WHAT YOU WILL DO —
Reproduce only the lines of the material below that start at the line containing "ℝ))) := by ring" and stop at the line containing "calc ∫⁻ z, Φ". Keep both end lines.

"""

omit [FiniteDimensional ℝ E] [MeasurableSpace E] [BorelSpace E] in
/-- `‖x‖ₑ² = Σᵢ ‖⟪x, bᵢ⟫‖ₑ²` for an orthonormal basis `b` (private copy of the helper of
`KochTataruSymbol.lean`, to keep the imports light). [folklore] -/
private theorem enorm_sq_eq_finset_sum_inner {ι : Type*} [Fintype ι] (b : OrthonormalBasis ι ℝ E) (x : E) :
    ‖x‖ₑ ^ 2 = ∑ i, ‖⟪x, b i⟫‖ₑ ^ 2 := by
  rw [← ofReal_norm, ← ENNReal.ofReal_pow (norm_nonneg _), ← b.sum_sq_inner_left x,
    ENNReal.ofReal_sum_of_nonneg fun i _ => sq_nonneg _]
  refine Finset.sum_congr rfl fun i _ => ?_
  rw [Real.enorm_eq_ofReal_abs, ← ENNReal.ofReal_pow (abs_nonneg _), sq_abs]

/-- **The Frobenius norm of the caloric gradient, componentwise**: for `f ∈ L¹ ∩ L²(E; E)`,
`t > 0`, `|∇e^{tΔ}f(y)|²_F = Σⱼ ‖∇e^{tΔ}fⱼ(y)‖²`, `fⱼ = ⟪f, eⱼ⟫` (`eⱼ` the standard orthonormal
basis). [folklore] -/
theorem frobeniusNormSq_fderiv_heatExtension_eq_sum {f : E → E} (hf1 : Integrable f)
    (hf2 : MemLp f 2 volume) {t : ℝ} (ht : 0 < t) (y : E) :
    frobeniusNormSq (fderiv ℝ (heatExtension f t) y) =
      ∑ j, ‖BMOInv.heatExtensionGrad (fun z => ⟪f z, stdOrthonormalBasis ℝ E j⟫) t y‖ ^ 2 := by
  unfold frobeniusNormSq
  set b := stdOrthonormalBasis ℝ E with hb
  have h1 : ∀ i, ‖fderiv ℝ (heatExtension f t) y (b i)‖ ^ 2 =
      ∑ j, (fderiv ℝ (heatExtension (fun z => ⟪f z, b j⟫) t) y (b i)) ^ 2 := by
    intro i
    rw [← b.sum_sq_inner_left]
    refine Finset.sum_congr rfl fun j _ => ?_
    rw [inner_fderiv_heatExtension_apply hf2 one_le_two ht y (b i) (b j)]
  have h2 : ∀ i j, fderiv ℝ (heatExtension (fun z => ⟪f z, b j⟫) t) y (b i) =
      ⟪BMOInv.heatExtensionGrad (fun z => ⟪f z, b j⟫) t y, b i⟫ := fun i j =>
    fderiv_heatExtension_apply_eq_inner_heatExtensionGrad (hf1.inner_const (b j))
      (hf2.inner_const (b j)) ht y (b i)
  simp_rw [h1, h2]
  rw [Finset.sum_comm]
  exact Finset.sum_congr rfl fun j _ => b.sum_sq_inner_left _

/-- **The vector energy inequality for the caloric extension**: for `f ∈ L¹ ∩ L²(E; E)`,
`∫₀^∞ ∫_E |∇e^{tΔ}f (y)|²_F dy dt ≤ ½ ∫ |f|²` (componentwise from the scalar energy inequality
`BMOInv.lintegral_Ioi_lintegral_enorm_heatExtensionGrad_sq_le`; classical:
`∫₀^∞‖∇e^{tΔ}f‖₂² = ½‖f‖₂² − lim ½‖e^{tΔ}f‖₂²`). [folklore] -/
theorem lintegral_Ioi_lintegral_frobeniusNormSq_fderiv_heatExtension_le {f : E → E}
    (hf1 : Integrable f) (hf2 : MemLp f 2 volume) :
    ∫⁻ t in Ioi (0 : ℝ), ∫⁻ y, ENNReal.ofReal (frobeniusNormSq (fderiv ℝ (heatExtension f t) y)) ≤
      ENNReal.ofReal (1 / 2) * ∫⁻ y, ‖f y‖ₑ ^ 2 := by
  set b := stdOrthonormalBasis ℝ E with hb
  set fj : Fin (Module.finrank ℝ E) → E → ℝ := fun j z => ⟪f z, b j⟫ with hfj
  have hfj1 : ∀ j, Integrable (fj j) := fun j => hf1.inner_const (b j)
  have hfj2 : ∀ j, MemLp (fj j) 2 volume := fun j => hf2.inner_const (b j)
  have hmeas : ∀ j, Measurable fun q : ℝ × E => ‖BMOInv.heatExtensionGrad (fj j) q.1 q.2‖ₑ ^ 2 :=
    fun j => (BMOInv.measurable_heatExtensionGrad (hfj1 j).aestronglyMeasurable).enorm.pow_const 2
  have hpt : ∀ t ∈ Ioi (0 : ℝ),
      (∫⁻ y, ENNReal.ofReal (frobeniusNormSq (fderiv ℝ (heatExtension f t) y))) =
        ∑ j, ∫⁻ y, ‖BMOInv.heatExtensionGrad (fj j) t y‖ₑ ^ 2 := by
    intro t ht
    have hm : ∀ j, AEMeasurable (fun y => ‖BMOInv.heatExtensionGrad (fj j) t y‖ₑ ^ 2) volume :=
      fun j => ((hmeas j).comp measurable_prodMk_left).aemeasurable
    rw [← lintegral_finsetSum' _ fun j _ => hm j]
    refine lintegral_congr fun y => ?_
    rw [frobeniusNormSq_fderiv_heatExtension_eq_sum hf1 hf2 ht y,
      ENNReal.ofReal_sum_of_nonneg fun j _ => sq_nonneg _]
    refine Finset.sum_congr rfl fun j _ => ?_
    rw [← ofReal_norm, ENNReal.ofReal_pow (norm_nonneg _)]
  calc ∫⁻ t in Ioi (0 : ℝ), ∫⁻ y, ENNReal.ofReal (frobeniusNormSq (fderiv ℝ (heatExtension f t) y))
      = ∫⁻ t in Ioi (0 : ℝ), ∑ j, ∫⁻ y, ‖BMOInv.heatExtensionGrad (fj j) t y‖ₑ ^ 2 :=
        setLIntegral_congr_fun measurableSet_Ioi hpt
    _ = ∑ j, ∫⁻ t in Ioi (0 : ℝ), ∫⁻ y, ‖BMOInv.heatExtensionGrad (fj j) t y‖ₑ ^ 2 :=
        lintegral_finsetSum' _ fun j _ => (hmeas j).lintegral_prod_right'.aemeasurable
    _ ≤ ∑ j, ENNReal.ofReal (1 / 2) * ∫⁻ y, ‖fj j y‖ₑ ^ 2 :=
        Finset.sum_le_sum fun j _ =>
          BMOInv.lintegral_Ioi_lintegral_enorm_heatExtensionGrad_sq_le (hfj1 j) (hfj2 j)
    _ = ENNReal.ofReal (1 / 2) * ∫⁻ y, ‖f y‖ₑ ^ 2 := by
        rw [← Finset.mul_sum, ← lintegral_finsetSum' _ fun j _ =>
          ((hfj1 j).aestronglyMeasurable.aemeasurable.enorm.pow_const 2)]
        congr 1
        exact lintegral_congr fun y => (enorm_sq_eq_finset_sum_inner b (f y)).symm

/-- **The global enstrophy box bound for `L¹ ∩ L²` data**: for `f ∈ L¹ ∩ L²(E; E)` and any box
`(0,T) × S`, `∫₀ᵀ∫_S |∇e^{tΔ}f|²_F ≤ ½ ∫ |f|²`. [folklore] -/
theorem lintegral_box_frobeniusNormSq_fderiv_heatExtension_le {f : E → E} (hf1 : Integrable f)
    (hf2 : MemLp f 2 volume) (T : ℝ) (S : Set E) :
    ∫⁻ z in Ioo 0 T ×ˢ S, ENNReal.ofReal (frobeniusNormSq (fderiv ℝ (heatExtension f z.1) z.2)) ≤
      ENNReal.ofReal (1 / 2) * ∫⁻ y, ‖f y‖ₑ ^ 2 := by
  have hμ : (volume : Measure (ℝ × E)).restrict (Ioi 0 ×ˢ univ) =
      ((volume : Measure ℝ).restrict (Ioi 0)).prod (volume : Measure E) := by
    rw [Measure.volume_eq_prod, ← Measure.prod_restrict, Measure.restrict_univ]
  calc ∫⁻ z in Ioo 0 T ×ˢ S, ENNReal.ofReal (frobeniusNormSq (fderiv ℝ (heatExtension f z.1) z.2))
      ≤ ∫⁻ z in Ioi 0 ×ˢ univ,
          ENNReal.ofReal (frobeniusNormSq (fderiv ℝ (heatExtension f z.1) z.2)) :=
        lintegral_mono_set (prod_mono Ioo_subset_Ioi_self (subset_univ _))
    _ ≤ ∫⁻ t in Ioi (0 : ℝ), ∫⁻ y,
          ENNReal.ofReal (frobeniusNormSq (fderiv ℝ (heatExtension f t) y)) := by
        rw [hμ]
        exact lintegral_prod_le _
    _ ≤ _ := lintegral_Ioi_lintegral_frobeniusNormSq_fderiv_heatExtension_le hf1 hf2

end Energy

/-! ### The far field -/

section Far

omit [InnerProductSpace ℝ E] [FiniteDimensional ℝ E] [MeasurableSpace E] [BorelSpace E] in
/-- **Off the doubled ball, `|w|^{-(d+1)}` is dominated by the Japanese bracket**: for
`‖w‖ ≥ 2R > 0`, `(‖w‖^{d+1})⁻¹ ≤ (1 + (2R)⁻¹)^{d+1} (1 + ‖w‖)^{-(d+1)}`. [folklore] -/
theorem inv_norm_pow_le_japaneseBracket {w : E} {R : ℝ} (hR : 0 < R) (hw : 2 * R ≤ ‖w‖) (n : ℕ) :
    (‖w‖ ^ n)⁻¹ ≤ (1 + (2 * R)⁻¹) ^ n * (1 + ‖w‖) ^ (-(n : ℝ)) := by
  have hw0 : 0 < ‖w‖ := by linarith
  have h1 : 1 + ‖w‖ ≤ ‖w‖ * (1 + (2 * R)⁻¹) := by
    rw [mul_add, mul_one]
    have : 1 ≤ ‖w‖ * (2 * R)⁻¹ := by
      rw [← div_eq_mul_inv, le_div_iff₀ (by linarith)]; linarith
    linarith
  have h2 : (1 + ‖w‖) ^ n ≤ ‖w‖ ^ n * (1 + (2 * R)⁻¹) ^ n := by
    rw [← mul_pow]; exact pow_le_pow_left₀ (by positivity) h1 n
  rw [Real.rpow_neg (by positivity), Real.rpow_natCast, ← div_eq_mul_inv,
    le_div_iff₀ (by positivity), inv_mul_eq_div, div_le_iff₀ (by positivity)]
  calc (1 + ‖w‖) ^ n ≤ ‖w‖ ^ n * (1 + (2 * R)⁻¹) ^ n := h2
    _ = (1 + (2 * R)⁻¹) ^ n * ‖w‖ ^ n := mul_comm _ _

variable (E) in
omit [FiniteDimensional ℝ E] [MeasurableSpace E] [BorelSpace E] in
/-- The far-field constant `2 (d+2)! 2^{d+1}` of `BMOInv.norm_heatKernelGrad_sub_le_far`. [folklore] -/
theorem far_kernel_const_nonneg :
    (0 : ℝ) ≤ 2 * (Module.finrank ℝ E + 2).factorial * 2 ^ (Module.finrank ℝ E + 1) := by
  positivity

/-- **The far-field bound for the caloric gradient**: let `h ∈ L^q(E; F)` (`1 ≤ q`) with
`‖h‖ ≤ M` and `h = 0` on `B_{2R}(x₀)`, `R > 0`. Then for `t > 0`, `y ∈ B_R(x₀)` and `v ∈ E`,
`‖∂ᵥe^{tΔ}h(y)‖ ≤ ‖v‖ · M · 2(d+2)! 2^{d+1} · (1+(2R)⁻¹)^{d+1} · ∫ (1+‖w‖)^{-(d+1)} dw`,
uniformly in `t` (Grafakos, proof of Thm 3.3.8 (b), far part: `‖∇K_t(y−z)‖ ≤ C‖z−x₀‖^{-(d+1)}`
for `z ∉ B_{2R}(x₀)`). [cite: GrafakosMFA2014, Theorem 3.3.8 (b)] -/
theorem enorm_fderiv_heatExtension_apply_le_far {F : Type*} [NormedAddCommGroup F]
    [NormedSpace ℝ F] {h : E → F} {q : ℝ≥0∞} (hq : MemLp h q volume)
    (h1q : 1 ≤ q) {M : ℝ} (hM : ∀ z, ‖h z‖ ≤ M) {x₀ : E} {R : ℝ} (hR : 0 < R)
    (h0 : ∀ z ∈ ball x₀ (2 * R), h z = 0) {t : ℝ} (ht : 0 < t) {y : E} (hy : y ∈ ball x₀ R)
    (v : E) :
    ‖fderiv ℝ (heatExtension h t) y v‖ₑ ≤
      ‖v‖ₑ * (ENNReal.ofReal M *
        ENNReal.ofReal (2 * (Module.finrank ℝ E + 2).factorial * 2 ^ (Module.finrank ℝ E + 1)) *
        ENNReal.ofReal ((1 + (2 * R)⁻¹) ^ (Module.finrank ℝ E + 1)) *
        ∫⁻ w : E, ENNReal.ofReal ((1 + ‖w‖) ^ (-(Module.finrank ℝ E + 1 : ℝ)))) := by
  set d := Module.finrank ℝ E with hd
  set A : ℝ := 2 * (d + 2).factorial * 2 ^ (d + 1) with hA
  have hA0 : 0 ≤ A := far_kernel_const_nonneg E
  set cR : ℝ := (1 + (2 * R)⁻¹) ^ (d + 1) with hcR
  have hM0 : 0 ≤ M := (norm_nonneg _).trans (hM x₀)
  -- the integral formula for the derivative
  rw [fderiv_heatExtension_apply_eq_integral ht hq h1q y v]
  refine (enorm_integral_le_lintegral_enorm _).trans ?_
  -- the integrand vanishes on the doubled ball
  set Φ : E → ℝ≥0∞ := fun z =>
    ‖((-(1 / (2 * t)) * ⟪y - z, v⟫) * heatKernel t (y - z)) • h z‖ₑ with hΦ
  have hind : Φ = (ball x₀ (2 * R))ᶜ.indicator Φ := by
    funext z
    by_cases hz : z ∈ ball x₀ (2 * R)
    · rw [indicator_of_notMem (fun h' => absurd hz h'), hΦ]
      simp [h0 z hz]
    · rw [indicator_of_mem hz]
  have hstep1 : ∫⁻ z, Φ z = ∫⁻ z in (ball x₀ (2 * R))ᶜ, Φ z := by
    conv_lhs => rw [hind]
    exact lintegral_indicator measurableSet_ball.compl Φ
  -- pointwise bound off the doubled ball
  have hpt : ∀ z ∈ (ball x₀ (2 * R))ᶜ, Φ z ≤
      ‖v‖ₑ * (ENNReal.ofReal M * ENNReal.ofReal A * ENNReal.ofReal cR *
        ENNReal.ofReal ((1 + ‖z - x₀‖) ^ (-(d + 1 : ℝ)))) := by
    intro z hz
    have hzx : 2 * R ≤ ‖z - x₀‖ := by
      rw [mem_compl_iff, mem_ball_iff_norm, not_lt] at hz; exact hz
    have hK : ‖(-(1 / (2 * t)) * ⟪y - z, v⟫) * heatKernel t (y - z)‖ ≤
        ‖BMOInv.heatKernelGrad t (y - z)‖ * ‖v‖ := by
      rw [BMOInv.norm_heatKernelGrad ht, norm_mul, norm_mul, norm_neg,
        Real.norm_of_nonneg (heatKernel_pos ht _).le, Real.norm_of_nonneg (by positivity : (0:ℝ) ≤ 1 / (2 * t))]
      have hcs : ‖⟪y - z, v⟫‖ ≤ ‖y - z‖ * ‖v‖ := norm_inner_le_norm _ _
      have hKp : 0 ≤ heatKernel t (y - z) := (heatKernel_pos ht _).le
      calc 1 / (2 * t) * ‖⟪y - z, v⟫‖ * heatKernel t (y - z)
          ≤ 1 / (2 * t) * (‖y - z‖ * ‖v‖) * heatKernel t (y - z) := by gcongr
        _ = (2 * t)⁻¹ * BMOInv.heatKernel t (y - z) * ‖y - z‖ * ‖v‖ := by
            rw [show BMOInv.heatKernel t (y - z) = heatKernel t (y - z) from rfl]; ring
    have hfar := BMOInv.norm_heatKernelGrad_sub_le_far ht hR hy (show z ∉ ball x₀ (2 * R) from hz)
    rw [← hd, ← hA] at hfar
    have hbr := inv_norm_pow_le_japaneseBracket hR hzx (d + 1)
    rw [← hcR] at hbr
    have hreal : ‖((-(1 / (2 * t)) * ⟪y - z, v⟫) * heatKernel t (y - z)) • h z‖ ≤
        ‖v‖ * (M * A * cR * (1 + ‖z - x₀‖) ^ (-(d + 1 : ℝ))) := by
      rw [norm_smul]
      have hbr0 : 0 ≤ (1 + ‖z - x₀‖) ^ (-(d + 1 : ℝ)) := by positivity
      calc ‖(-(1 / (2 * t)) * ⟪y - z, v⟫) * heatKernel t (y - z)‖ * ‖h z‖
          ≤ (‖BMOInv.heatKernelGrad t (y - z)‖ * ‖v‖) * M :=
            mul_le_mul hK (hM z) (norm_nonneg _) (by positivity)
        _ ≤ (A * (‖z - x₀‖ ^ (d + 1))⁻¹ * ‖v‖) * M := by gcongr
        _ ≤ (A * (cR * (1 + ‖z - x₀‖) ^ (-(d + 1 : ℝ))) * ‖v‖) * M := by
            push_cast at hbr ⊢
            gcongr
        _ = ‖v‖ * (M * A * cR * (1 + ‖z - x₀‖) ^ (-(d + 1 : ℝ))) := by ring
    calc Φ z = ENNReal.ofReal ‖((-(1 / (2 * t)) * ⟪y - z, v⟫) * heatKernel t (y - z)) • h z‖ := by
          rw [hΦ, ofReal_norm]
      _ ≤ ENNReal.ofReal (‖v‖ * (M * A * cR * (1 + ‖z - x₀‖) ^ (-(d + 1 : ℝ)))) :=
          ENNReal.ofReal_le_ofReal hreal
      _ = _ := by
          rw [ENNReal.ofReal_mul (norm_nonneg _), ofReal_norm,
            ENNReal.ofReal_mul (by positivity), ENNReal.ofReal_mul (by positivity),
            ENNReal.ofReal_mul hM0]
  -- integrate
  calc ∫⁻ z, Φ z = ∫⁻ z in (ball x₀ (2 * R))ᶜ, Φ z := hstep1
    _ ≤ ∫⁻ z in (ball x₀ (2 * R))ᶜ, ‖v‖ₑ * (ENNReal.ofReal M * ENNReal.ofReal A *
          ENNReal.ofReal cR * ENNReal.ofReal ((1 + ‖z - x₀‖) ^ (-(d + 1 : ℝ)))) :=
        setLIntegral_mono' measurableSet_ball.compl hpt
    _ ≤ ∫⁻ z, ‖v‖ₑ * (ENNReal.ofReal M * ENNReal.ofReal A *
          ENNReal.ofReal cR * ENNReal.ofReal ((1 + ‖z - x₀‖) ^ (-(d + 1 : ℝ)))) :=
        setLIntegral_le_lintegral _ _
    _ = ‖v‖ₑ * (ENNReal.ofReal M * ENNReal.ofReal A * ENNReal.ofReal cR *
          ∫⁻ z, ENNReal.ofReal ((1 + ‖z - x₀‖) ^ (-(d + 1 : ℝ)))) := by
        rw [lintegral_const_mul' _ _ enorm_ne_top, lintegral_const_mul' _ _ (by
          exact ENNReal.mul_ne_top (ENNReal.mul_ne_top ENNReal.ofReal_ne_top ENNReal.ofReal_ne_top)
            ENNReal.ofReal_ne_top)]
    _ = _ := by
        rw [lintegral_sub_right_eq_self (fun w : E => ENNReal.ofReal ((1 + ‖w‖) ^ (-(d + 1 : ℝ)))) x₀]

end Far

"""

YOUR RESPONSE —
        _ = ‖v‖ * (M * A * cR * (1 + ‖z - x₀‖) ^ (-(d + 1 : ℝ))) := by ring
    calc Φ z = ENNReal.ofReal ‖((-(1 / (2 * t)) * ⟪y - z, v⟫) * heatKernel t (y - z)) • h z‖ := by
          rw [hΦ, ofReal_norm]
      _ ≤ ENNReal.ofReal (‖v‖ * (M * A * cR * (1 + ‖z - x₀‖) ^ (-(d + 1 : ℝ)))) :=
          ENNReal.ofReal_le_ofReal hreal
      _ = _ := by
          rw [ENNReal.ofReal_mul (norm_nonneg _), ofReal_norm,
            ENNReal.ofReal_mul (by positivity), ENNReal.ofReal_mul (by positivity),
            ENNReal.ofReal_mul hM0]
  -- integrate
  calc ∫⁻ z, Φ z = ∫⁻ z in (ball x₀ (2 * R))ᶜ, Φ z := hstep1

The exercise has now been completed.